- EXERCISE BRIEF:
Among the entries below, find the line with "-- express as a coefficient", then quote it and each following line up to and including the line with "have hq : (p", and nothing else.

== Segment start ==

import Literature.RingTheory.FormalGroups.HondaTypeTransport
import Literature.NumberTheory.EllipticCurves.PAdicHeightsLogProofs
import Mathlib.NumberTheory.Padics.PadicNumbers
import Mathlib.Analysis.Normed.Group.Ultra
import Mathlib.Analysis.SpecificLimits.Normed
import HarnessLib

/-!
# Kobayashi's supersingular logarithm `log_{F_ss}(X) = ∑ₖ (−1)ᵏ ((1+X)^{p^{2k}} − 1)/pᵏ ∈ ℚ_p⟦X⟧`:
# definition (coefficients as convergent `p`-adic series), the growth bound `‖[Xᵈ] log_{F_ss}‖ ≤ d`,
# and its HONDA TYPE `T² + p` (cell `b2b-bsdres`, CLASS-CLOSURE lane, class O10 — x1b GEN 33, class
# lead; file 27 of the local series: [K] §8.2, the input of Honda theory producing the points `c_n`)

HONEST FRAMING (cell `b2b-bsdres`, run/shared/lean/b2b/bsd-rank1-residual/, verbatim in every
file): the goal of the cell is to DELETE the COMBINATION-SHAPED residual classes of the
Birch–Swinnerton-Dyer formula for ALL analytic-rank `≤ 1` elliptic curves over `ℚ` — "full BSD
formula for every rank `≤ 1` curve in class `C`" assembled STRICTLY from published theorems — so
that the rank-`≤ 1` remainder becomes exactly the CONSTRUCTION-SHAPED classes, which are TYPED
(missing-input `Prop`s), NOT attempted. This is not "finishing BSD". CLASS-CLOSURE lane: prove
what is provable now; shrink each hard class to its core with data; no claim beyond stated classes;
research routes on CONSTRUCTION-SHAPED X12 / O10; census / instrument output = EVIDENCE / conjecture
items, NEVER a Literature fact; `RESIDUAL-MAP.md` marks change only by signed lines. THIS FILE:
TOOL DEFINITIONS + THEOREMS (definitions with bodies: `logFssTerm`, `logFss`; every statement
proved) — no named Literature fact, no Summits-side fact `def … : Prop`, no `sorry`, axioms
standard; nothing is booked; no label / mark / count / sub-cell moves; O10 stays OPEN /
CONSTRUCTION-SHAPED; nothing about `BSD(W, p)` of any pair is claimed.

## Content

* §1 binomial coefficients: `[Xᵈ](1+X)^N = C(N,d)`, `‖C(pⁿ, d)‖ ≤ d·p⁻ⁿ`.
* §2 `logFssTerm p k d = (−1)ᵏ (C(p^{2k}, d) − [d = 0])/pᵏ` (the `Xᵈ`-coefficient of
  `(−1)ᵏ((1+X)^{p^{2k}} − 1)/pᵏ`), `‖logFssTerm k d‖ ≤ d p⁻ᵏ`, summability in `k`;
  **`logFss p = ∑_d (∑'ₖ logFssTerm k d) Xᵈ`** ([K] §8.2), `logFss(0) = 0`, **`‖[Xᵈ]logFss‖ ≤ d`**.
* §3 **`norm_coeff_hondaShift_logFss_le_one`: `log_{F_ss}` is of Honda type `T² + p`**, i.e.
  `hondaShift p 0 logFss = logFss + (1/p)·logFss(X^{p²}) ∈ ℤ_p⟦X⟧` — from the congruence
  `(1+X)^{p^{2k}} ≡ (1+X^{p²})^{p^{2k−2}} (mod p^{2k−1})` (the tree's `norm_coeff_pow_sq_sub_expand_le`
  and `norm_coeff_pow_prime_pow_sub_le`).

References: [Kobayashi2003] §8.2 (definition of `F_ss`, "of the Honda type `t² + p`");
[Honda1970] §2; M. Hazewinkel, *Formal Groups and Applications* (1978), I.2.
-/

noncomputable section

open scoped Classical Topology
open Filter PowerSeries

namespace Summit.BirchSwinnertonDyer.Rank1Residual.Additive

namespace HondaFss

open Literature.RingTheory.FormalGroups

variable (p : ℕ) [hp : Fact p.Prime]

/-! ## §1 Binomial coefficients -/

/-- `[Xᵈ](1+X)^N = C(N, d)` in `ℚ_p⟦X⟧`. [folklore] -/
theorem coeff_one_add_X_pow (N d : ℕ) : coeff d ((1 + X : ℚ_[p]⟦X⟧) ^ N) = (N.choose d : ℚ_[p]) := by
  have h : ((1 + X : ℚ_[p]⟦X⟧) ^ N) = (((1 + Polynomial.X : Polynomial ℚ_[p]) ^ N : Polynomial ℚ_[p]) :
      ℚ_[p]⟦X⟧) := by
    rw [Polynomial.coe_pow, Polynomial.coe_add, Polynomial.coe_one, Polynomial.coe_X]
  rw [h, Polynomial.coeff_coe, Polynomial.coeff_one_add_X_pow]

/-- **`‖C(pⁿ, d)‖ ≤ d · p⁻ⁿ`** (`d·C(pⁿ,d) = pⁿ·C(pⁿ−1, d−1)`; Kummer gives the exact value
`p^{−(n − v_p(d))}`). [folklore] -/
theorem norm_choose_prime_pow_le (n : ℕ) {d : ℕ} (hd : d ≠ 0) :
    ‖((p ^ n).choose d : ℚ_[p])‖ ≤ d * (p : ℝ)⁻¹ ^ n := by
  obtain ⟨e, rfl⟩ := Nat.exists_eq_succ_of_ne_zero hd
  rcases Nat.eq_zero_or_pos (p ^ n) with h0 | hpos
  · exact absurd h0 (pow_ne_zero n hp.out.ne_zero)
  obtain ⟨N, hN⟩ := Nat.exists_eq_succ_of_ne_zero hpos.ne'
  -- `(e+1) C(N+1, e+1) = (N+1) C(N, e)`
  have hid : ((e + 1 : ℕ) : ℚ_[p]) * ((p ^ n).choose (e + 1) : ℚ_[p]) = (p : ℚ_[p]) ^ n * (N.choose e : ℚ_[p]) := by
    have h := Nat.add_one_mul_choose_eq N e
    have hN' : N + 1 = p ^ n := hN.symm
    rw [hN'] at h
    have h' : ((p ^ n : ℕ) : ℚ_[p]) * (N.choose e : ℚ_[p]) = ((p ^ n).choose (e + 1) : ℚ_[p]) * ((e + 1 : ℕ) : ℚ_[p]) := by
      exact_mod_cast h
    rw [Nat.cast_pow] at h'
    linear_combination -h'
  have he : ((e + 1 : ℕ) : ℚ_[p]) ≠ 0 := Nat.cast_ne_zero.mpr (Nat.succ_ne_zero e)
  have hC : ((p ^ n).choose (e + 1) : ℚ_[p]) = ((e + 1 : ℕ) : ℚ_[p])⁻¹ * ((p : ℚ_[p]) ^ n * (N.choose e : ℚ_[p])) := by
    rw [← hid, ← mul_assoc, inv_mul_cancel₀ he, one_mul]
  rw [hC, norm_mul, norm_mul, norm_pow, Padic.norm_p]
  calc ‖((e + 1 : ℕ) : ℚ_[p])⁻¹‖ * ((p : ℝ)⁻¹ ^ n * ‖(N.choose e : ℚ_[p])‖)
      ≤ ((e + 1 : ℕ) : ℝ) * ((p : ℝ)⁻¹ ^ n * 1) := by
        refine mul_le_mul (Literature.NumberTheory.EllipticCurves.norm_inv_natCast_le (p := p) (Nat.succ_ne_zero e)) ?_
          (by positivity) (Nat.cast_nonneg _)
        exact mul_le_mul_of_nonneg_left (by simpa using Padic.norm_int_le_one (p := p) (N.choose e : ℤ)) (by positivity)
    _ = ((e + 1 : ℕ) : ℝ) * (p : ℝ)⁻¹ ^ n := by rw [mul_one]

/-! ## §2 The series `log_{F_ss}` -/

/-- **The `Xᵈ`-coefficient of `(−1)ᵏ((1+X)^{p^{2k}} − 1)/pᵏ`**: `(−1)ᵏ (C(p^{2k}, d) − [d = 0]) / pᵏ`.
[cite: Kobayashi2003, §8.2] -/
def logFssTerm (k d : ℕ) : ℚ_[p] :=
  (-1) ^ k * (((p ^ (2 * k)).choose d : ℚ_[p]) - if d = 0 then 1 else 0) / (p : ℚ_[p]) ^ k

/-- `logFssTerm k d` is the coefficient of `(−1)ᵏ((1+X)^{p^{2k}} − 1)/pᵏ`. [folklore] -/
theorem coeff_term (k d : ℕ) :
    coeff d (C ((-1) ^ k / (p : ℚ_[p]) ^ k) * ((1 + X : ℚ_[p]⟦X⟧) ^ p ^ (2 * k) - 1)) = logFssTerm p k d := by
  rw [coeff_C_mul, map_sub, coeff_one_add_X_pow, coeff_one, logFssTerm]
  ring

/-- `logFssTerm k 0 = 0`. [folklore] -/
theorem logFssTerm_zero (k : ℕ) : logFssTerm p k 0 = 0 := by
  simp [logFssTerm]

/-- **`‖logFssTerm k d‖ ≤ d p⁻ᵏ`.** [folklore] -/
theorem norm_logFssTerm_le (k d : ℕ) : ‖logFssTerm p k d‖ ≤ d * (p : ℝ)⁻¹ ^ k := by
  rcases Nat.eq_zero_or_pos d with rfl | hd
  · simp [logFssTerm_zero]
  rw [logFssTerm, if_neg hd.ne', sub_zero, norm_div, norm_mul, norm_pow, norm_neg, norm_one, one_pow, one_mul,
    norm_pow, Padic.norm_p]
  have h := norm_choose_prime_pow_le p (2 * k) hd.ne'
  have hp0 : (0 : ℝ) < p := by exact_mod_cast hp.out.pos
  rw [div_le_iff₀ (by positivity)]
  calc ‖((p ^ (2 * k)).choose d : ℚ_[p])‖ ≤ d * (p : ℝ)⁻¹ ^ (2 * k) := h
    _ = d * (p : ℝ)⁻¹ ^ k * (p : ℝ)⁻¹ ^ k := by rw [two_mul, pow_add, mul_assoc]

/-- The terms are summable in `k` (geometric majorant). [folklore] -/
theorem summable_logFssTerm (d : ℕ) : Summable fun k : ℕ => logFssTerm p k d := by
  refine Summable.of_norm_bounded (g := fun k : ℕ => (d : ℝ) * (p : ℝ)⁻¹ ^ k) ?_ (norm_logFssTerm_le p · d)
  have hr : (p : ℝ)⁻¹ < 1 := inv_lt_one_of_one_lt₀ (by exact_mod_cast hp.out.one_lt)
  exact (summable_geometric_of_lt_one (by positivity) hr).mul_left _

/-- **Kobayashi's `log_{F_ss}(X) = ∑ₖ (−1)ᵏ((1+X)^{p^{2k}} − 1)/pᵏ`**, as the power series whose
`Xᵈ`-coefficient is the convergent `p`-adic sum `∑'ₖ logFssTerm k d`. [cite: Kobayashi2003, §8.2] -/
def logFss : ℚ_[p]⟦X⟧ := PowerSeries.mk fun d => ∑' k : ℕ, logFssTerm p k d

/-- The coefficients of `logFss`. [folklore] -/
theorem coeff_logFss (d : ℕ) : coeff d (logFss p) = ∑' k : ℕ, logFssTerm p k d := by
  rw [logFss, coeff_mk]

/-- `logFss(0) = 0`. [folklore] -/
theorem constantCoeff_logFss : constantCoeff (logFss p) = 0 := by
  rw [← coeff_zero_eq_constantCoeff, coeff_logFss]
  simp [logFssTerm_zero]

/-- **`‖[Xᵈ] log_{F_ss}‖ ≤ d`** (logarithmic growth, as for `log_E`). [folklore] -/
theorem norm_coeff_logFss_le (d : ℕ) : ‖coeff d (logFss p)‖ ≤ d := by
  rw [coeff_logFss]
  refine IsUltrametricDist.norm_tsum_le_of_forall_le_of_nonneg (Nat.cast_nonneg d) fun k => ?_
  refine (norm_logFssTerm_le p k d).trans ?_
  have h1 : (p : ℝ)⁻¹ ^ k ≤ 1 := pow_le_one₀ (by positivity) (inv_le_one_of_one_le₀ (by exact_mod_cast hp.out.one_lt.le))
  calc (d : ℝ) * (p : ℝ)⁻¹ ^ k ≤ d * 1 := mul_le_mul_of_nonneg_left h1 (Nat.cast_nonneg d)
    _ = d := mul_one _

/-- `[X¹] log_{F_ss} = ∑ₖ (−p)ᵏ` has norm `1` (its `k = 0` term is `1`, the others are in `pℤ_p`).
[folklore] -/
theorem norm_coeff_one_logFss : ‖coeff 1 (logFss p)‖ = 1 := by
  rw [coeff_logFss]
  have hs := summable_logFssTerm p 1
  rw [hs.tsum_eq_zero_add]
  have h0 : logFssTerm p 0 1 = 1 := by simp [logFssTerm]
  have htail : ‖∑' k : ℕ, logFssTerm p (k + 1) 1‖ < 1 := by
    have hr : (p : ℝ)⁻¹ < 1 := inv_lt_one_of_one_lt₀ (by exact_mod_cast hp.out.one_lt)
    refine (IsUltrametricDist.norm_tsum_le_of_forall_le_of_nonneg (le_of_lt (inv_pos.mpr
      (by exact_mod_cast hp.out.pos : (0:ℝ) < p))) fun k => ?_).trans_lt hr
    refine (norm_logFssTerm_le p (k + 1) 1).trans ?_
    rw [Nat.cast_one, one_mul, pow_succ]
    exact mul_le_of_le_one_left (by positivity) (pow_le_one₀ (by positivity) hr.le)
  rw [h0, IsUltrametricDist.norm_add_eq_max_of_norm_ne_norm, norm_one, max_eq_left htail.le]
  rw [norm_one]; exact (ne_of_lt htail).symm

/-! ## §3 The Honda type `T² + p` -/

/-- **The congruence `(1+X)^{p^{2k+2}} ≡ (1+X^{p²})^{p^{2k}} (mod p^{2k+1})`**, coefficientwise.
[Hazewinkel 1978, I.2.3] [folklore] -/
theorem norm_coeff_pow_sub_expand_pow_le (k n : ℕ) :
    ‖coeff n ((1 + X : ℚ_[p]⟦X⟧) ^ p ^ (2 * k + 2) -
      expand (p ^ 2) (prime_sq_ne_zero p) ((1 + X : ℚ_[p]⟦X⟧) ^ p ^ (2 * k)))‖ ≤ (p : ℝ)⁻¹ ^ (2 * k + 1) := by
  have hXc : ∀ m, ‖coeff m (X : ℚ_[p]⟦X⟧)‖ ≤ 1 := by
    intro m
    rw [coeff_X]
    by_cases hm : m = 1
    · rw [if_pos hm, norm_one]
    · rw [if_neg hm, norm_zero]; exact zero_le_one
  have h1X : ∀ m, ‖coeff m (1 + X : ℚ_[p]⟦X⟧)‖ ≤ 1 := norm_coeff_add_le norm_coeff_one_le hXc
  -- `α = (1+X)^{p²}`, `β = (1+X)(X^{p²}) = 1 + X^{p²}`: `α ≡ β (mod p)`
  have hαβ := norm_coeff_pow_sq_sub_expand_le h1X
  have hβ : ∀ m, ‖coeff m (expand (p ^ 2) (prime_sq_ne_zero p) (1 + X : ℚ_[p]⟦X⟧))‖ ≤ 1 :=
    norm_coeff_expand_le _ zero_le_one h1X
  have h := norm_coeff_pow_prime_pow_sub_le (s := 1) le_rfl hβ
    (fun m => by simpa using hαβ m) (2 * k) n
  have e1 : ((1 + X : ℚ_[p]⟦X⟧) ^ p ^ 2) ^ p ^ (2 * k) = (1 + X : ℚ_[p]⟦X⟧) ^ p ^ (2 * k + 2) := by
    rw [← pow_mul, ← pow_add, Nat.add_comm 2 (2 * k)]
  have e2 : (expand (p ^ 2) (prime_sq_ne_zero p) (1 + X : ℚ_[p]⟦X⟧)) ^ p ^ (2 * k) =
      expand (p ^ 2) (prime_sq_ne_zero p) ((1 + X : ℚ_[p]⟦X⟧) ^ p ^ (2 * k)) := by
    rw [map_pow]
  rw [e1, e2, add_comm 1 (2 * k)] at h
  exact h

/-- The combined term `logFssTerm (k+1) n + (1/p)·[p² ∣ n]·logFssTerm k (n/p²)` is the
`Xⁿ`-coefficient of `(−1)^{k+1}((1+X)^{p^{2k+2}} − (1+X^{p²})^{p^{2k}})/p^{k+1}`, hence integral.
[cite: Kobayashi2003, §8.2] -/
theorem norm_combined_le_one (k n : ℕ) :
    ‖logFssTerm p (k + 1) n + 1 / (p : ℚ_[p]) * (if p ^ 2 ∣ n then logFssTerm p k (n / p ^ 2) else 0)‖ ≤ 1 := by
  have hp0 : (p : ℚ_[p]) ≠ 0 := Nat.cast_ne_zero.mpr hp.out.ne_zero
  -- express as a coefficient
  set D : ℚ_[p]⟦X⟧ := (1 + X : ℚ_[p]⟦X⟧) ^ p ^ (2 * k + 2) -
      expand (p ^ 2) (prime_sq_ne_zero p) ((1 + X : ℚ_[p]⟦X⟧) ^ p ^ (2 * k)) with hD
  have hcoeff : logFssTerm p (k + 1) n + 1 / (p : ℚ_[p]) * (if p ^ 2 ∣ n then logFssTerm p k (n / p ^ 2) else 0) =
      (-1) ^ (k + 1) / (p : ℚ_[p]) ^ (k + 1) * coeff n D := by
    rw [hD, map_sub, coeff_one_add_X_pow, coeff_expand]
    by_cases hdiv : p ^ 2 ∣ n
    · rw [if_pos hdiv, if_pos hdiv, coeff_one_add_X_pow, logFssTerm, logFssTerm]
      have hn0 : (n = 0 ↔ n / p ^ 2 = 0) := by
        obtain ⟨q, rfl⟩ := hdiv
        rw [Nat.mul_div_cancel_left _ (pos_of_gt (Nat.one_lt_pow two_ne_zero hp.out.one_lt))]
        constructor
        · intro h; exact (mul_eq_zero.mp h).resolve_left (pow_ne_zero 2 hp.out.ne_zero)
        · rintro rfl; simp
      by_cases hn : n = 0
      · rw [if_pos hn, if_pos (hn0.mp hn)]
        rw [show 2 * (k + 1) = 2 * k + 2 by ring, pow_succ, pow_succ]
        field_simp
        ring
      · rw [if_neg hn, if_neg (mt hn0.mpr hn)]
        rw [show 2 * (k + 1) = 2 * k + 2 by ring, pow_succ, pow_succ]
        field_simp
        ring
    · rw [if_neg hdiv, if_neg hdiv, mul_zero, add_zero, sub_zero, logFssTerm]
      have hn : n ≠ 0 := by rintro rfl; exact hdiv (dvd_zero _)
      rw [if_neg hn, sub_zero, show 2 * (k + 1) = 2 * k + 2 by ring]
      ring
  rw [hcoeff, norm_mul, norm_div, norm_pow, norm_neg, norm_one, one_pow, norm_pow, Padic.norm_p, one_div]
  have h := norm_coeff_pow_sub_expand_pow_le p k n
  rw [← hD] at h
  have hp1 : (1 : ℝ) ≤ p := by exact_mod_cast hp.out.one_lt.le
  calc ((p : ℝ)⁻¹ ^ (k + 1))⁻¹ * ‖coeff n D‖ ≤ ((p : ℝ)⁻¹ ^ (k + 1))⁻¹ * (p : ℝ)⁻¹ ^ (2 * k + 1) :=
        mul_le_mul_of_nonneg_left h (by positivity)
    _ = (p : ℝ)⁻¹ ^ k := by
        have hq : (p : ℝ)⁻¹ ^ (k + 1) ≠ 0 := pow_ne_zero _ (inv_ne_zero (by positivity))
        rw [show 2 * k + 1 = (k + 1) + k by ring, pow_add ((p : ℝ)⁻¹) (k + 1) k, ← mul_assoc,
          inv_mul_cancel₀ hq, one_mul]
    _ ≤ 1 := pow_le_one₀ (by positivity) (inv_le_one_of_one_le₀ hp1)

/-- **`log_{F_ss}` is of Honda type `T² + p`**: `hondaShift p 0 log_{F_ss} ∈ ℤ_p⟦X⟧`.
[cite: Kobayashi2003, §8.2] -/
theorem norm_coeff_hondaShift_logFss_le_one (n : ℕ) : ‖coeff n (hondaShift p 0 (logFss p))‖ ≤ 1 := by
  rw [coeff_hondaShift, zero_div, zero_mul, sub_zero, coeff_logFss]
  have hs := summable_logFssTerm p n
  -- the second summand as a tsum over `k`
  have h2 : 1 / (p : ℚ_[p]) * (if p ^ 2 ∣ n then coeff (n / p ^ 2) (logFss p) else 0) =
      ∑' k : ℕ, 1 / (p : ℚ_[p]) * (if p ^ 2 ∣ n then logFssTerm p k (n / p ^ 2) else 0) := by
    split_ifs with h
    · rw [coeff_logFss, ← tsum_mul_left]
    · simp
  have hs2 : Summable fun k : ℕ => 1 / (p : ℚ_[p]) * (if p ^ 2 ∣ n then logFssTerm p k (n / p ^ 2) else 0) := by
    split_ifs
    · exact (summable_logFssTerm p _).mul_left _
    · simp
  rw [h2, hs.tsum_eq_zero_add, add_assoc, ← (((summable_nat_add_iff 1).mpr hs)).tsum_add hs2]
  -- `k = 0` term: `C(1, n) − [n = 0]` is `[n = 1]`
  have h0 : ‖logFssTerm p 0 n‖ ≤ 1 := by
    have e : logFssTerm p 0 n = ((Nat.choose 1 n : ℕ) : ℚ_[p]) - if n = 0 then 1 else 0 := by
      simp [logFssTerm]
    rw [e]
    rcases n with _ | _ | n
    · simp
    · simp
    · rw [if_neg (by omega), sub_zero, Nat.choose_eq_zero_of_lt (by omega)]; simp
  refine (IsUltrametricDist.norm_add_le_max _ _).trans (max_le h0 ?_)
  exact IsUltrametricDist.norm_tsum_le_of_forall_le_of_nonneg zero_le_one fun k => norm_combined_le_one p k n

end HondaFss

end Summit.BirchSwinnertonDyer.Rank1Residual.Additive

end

== Segment end ==

- RESULT FOR THIS EXERCISE:
  -- express as a coefficient
  set D : ℚ_[p]⟦X⟧ := (1 + X : ℚ_[p]⟦X⟧) ^ p ^ (2 * k + 2) -
      expand (p ^ 2) (prime_sq_ne_zero p) ((1 + X : ℚ_[p]⟦X⟧) ^ p ^ (2 * k)) with hD
  have hcoeff : logFssTerm p (k + 1) n + 1 / (p : ℚ_[p]) * (if p ^ 2 ∣ n then logFssTerm p k (n / p ^ 2) else 0) =
      (-1) ^ (k + 1) / (p : ℚ_[p]) ^ (k + 1) * coeff n D := by
    rw [hD, map_sub, coeff_one_add_X_pow, coeff_expand]
    by_cases hdiv : p ^ 2 ∣ n
    · rw [if_pos hdiv, if_pos hdiv, coeff_one_add_X_pow, logFssTerm, logFssTerm]
      have hn0 : (n = 0 ↔ n / p ^ 2 = 0) := by
        obtain ⟨q, rfl⟩ := hdiv
        rw [Nat.mul_div_cancel_left _ (pos_of_gt (Nat.one_lt_pow two_ne_zero hp.out.one_lt))]
        constructor
        · intro h; exact (mul_eq_zero.mp h).resolve_left (pow_ne_zero 2 hp.out.ne_zero)
        · rintro rfl; simp
      by_cases hn : n = 0
      · rw [if_pos hn, if_pos (hn0.mp hn)]
        rw [show 2 * (k + 1) = 2 * k + 2 by ring, pow_succ, pow_succ]
        field_simp
        ring
      · rw [if_neg hn, if_neg (mt hn0.mpr hn)]
        rw [show 2 * (k + 1) = 2 * k + 2 by ring, pow_succ, pow_succ]
        field_simp
        ring
    · rw [if_neg hdiv, if_neg hdiv, mul_zero, add_zero, sub_zero, logFssTerm]
      have hn : n ≠ 0 := by rintro rfl; exact hdiv (dvd_zero _)
      rw [if_neg hn, sub_zero, show 2 * (k + 1) = 2 * k + 2 by ring]
      ring
  rw [hcoeff, norm_mul, norm_div, norm_pow, norm_neg, norm_one, one_pow, norm_pow, Padic.norm_p, one_div]
  have h := norm_coeff_pow_sub_expand_pow_le p k n
  rw [← hD] at h
  have hp1 : (1 : ℝ) ≤ p := by exact_mod_cast hp.out.one_lt.le
  calc ((p : ℝ)⁻¹ ^ (k + 1))⁻¹ * ‖coeff n D‖ ≤ ((p : ℝ)⁻¹ ^ (k + 1))⁻¹ * (p : ℝ)⁻¹ ^ (2 * k + 1) :=
        mul_le_mul_of_nonneg_left h (by positivity)
    _ = (p : ℝ)⁻¹ ^ k := by
        have hq : (p : ℝ)⁻¹ ^ (k + 1) ≠ 0 := pow_ne_zero _ (inv_ne_zero (by positivity))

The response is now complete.